Data extracted from a collection:
################

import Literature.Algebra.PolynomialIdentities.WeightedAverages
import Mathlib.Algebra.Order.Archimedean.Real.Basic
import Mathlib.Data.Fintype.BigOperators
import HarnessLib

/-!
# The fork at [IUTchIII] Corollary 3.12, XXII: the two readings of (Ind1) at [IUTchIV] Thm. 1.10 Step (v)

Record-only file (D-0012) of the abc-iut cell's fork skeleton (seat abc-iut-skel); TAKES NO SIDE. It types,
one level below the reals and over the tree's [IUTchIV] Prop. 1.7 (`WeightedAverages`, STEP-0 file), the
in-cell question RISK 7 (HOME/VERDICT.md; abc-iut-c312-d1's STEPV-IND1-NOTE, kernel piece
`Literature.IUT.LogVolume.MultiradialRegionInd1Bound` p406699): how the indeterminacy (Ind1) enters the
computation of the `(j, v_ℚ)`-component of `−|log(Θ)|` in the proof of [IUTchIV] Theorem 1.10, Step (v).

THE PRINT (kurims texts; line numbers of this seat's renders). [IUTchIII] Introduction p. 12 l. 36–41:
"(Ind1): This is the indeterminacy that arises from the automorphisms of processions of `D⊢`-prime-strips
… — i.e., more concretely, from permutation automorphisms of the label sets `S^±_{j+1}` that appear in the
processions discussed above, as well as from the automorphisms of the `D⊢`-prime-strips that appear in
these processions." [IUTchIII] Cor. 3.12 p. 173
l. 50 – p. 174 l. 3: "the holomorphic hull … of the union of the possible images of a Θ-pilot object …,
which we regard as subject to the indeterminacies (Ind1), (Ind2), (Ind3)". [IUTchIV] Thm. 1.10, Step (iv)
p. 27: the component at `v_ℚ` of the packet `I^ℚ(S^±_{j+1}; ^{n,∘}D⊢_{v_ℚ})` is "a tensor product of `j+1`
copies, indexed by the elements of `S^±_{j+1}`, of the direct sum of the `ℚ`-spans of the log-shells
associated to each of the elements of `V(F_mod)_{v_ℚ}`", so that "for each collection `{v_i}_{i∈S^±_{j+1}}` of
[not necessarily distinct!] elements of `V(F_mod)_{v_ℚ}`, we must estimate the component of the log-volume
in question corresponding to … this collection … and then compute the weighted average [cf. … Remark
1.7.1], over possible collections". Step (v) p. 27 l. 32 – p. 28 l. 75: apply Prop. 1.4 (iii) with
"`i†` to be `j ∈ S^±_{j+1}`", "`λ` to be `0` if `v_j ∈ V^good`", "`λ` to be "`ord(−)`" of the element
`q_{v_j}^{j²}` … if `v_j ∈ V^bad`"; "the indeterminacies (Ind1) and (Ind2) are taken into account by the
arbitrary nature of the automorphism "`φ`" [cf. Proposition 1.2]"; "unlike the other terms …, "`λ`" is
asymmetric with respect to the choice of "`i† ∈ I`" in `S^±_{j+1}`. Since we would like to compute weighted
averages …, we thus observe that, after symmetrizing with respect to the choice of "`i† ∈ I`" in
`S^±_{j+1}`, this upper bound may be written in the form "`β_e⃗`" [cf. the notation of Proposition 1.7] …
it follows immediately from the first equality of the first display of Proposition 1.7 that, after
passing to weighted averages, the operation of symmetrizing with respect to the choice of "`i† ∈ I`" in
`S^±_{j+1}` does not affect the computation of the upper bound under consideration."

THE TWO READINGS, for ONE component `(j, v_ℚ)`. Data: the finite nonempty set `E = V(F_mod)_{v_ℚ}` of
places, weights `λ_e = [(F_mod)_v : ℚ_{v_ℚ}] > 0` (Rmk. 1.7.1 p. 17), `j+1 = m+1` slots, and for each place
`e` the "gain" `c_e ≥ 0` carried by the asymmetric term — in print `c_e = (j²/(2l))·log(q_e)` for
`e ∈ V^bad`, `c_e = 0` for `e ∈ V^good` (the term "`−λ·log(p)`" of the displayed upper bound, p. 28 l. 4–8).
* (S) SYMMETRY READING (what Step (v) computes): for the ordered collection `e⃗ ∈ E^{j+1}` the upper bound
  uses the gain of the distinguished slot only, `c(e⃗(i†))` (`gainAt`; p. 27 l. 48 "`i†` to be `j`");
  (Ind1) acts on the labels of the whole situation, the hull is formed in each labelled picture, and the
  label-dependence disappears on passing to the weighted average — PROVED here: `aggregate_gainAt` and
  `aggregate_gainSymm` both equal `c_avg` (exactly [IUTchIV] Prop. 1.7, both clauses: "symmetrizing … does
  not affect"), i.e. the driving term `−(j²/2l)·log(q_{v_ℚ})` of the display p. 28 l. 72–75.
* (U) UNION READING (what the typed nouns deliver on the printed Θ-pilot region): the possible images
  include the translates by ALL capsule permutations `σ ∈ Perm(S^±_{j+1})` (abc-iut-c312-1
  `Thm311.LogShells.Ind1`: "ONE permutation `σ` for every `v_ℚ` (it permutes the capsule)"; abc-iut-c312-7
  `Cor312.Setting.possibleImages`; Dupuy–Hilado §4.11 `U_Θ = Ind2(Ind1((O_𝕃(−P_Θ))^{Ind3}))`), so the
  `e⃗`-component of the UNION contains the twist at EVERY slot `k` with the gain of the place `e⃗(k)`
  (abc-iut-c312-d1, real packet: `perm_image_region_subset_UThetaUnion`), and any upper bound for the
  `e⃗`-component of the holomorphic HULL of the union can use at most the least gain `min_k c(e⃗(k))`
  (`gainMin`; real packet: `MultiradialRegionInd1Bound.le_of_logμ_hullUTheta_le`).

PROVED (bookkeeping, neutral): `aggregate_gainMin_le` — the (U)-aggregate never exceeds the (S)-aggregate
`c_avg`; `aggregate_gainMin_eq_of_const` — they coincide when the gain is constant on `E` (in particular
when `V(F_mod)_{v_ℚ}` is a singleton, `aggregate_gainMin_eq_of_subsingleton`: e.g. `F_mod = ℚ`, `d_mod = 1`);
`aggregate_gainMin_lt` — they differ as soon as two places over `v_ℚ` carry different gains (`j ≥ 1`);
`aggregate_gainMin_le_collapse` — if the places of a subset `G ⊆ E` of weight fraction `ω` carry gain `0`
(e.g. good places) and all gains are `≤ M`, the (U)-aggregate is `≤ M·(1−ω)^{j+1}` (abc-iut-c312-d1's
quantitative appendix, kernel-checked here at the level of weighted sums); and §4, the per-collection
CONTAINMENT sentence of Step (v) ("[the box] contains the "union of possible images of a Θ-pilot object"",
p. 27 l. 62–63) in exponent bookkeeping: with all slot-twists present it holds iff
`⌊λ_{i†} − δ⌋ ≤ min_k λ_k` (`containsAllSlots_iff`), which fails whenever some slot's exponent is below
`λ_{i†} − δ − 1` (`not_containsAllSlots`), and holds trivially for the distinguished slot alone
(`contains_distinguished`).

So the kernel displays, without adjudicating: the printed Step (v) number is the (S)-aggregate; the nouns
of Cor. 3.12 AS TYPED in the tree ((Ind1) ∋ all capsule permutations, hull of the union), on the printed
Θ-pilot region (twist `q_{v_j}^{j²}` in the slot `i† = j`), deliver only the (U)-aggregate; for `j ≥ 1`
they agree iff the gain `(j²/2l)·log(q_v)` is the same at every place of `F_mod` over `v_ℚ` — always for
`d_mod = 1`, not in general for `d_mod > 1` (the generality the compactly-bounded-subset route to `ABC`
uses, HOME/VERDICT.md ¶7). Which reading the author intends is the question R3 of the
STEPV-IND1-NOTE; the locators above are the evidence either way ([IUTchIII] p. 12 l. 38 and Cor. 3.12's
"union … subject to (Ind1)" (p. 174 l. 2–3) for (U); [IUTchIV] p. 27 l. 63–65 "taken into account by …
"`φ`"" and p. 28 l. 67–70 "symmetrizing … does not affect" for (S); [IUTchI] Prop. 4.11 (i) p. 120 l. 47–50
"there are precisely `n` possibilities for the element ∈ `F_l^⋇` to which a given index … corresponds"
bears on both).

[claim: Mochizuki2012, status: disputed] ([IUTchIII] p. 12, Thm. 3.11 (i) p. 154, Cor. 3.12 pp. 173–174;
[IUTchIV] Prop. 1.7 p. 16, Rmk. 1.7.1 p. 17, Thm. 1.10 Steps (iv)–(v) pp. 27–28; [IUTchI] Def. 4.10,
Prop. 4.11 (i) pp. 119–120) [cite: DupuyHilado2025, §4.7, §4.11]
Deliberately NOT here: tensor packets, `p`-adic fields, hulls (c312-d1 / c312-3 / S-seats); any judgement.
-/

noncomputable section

################

Task goal:
Copy out the lines above exactly, beginning at the one that contains "carried by the" and ending at the one that contains "label-dependence disappears on".

Final answer:
`e` the "gain" `c_e ≥ 0` carried by the asymmetric term — in print `c_e = (j²/(2l))·log(q_e)` for
`e ∈ V^bad`, `c_e = 0` for `e ∈ V^good` (the term "`−λ·log(p)`" of the displayed upper bound, p. 28 l. 4–8).
* (S) SYMMETRY READING (what Step (v) computes): for the ordered collection `e⃗ ∈ E^{j+1}` the upper bound
  uses the gain of the distinguished slot only, `c(e⃗(i†))` (`gainAt`; p. 27 l. 48 "`i†` to be `j`");
  (Ind1) acts on the labels of the whole situation, the hull is formed in each labelled picture, and the
  label-dependence disappears on passing to the weighted average — PROVED here: `aggregate_gainAt` and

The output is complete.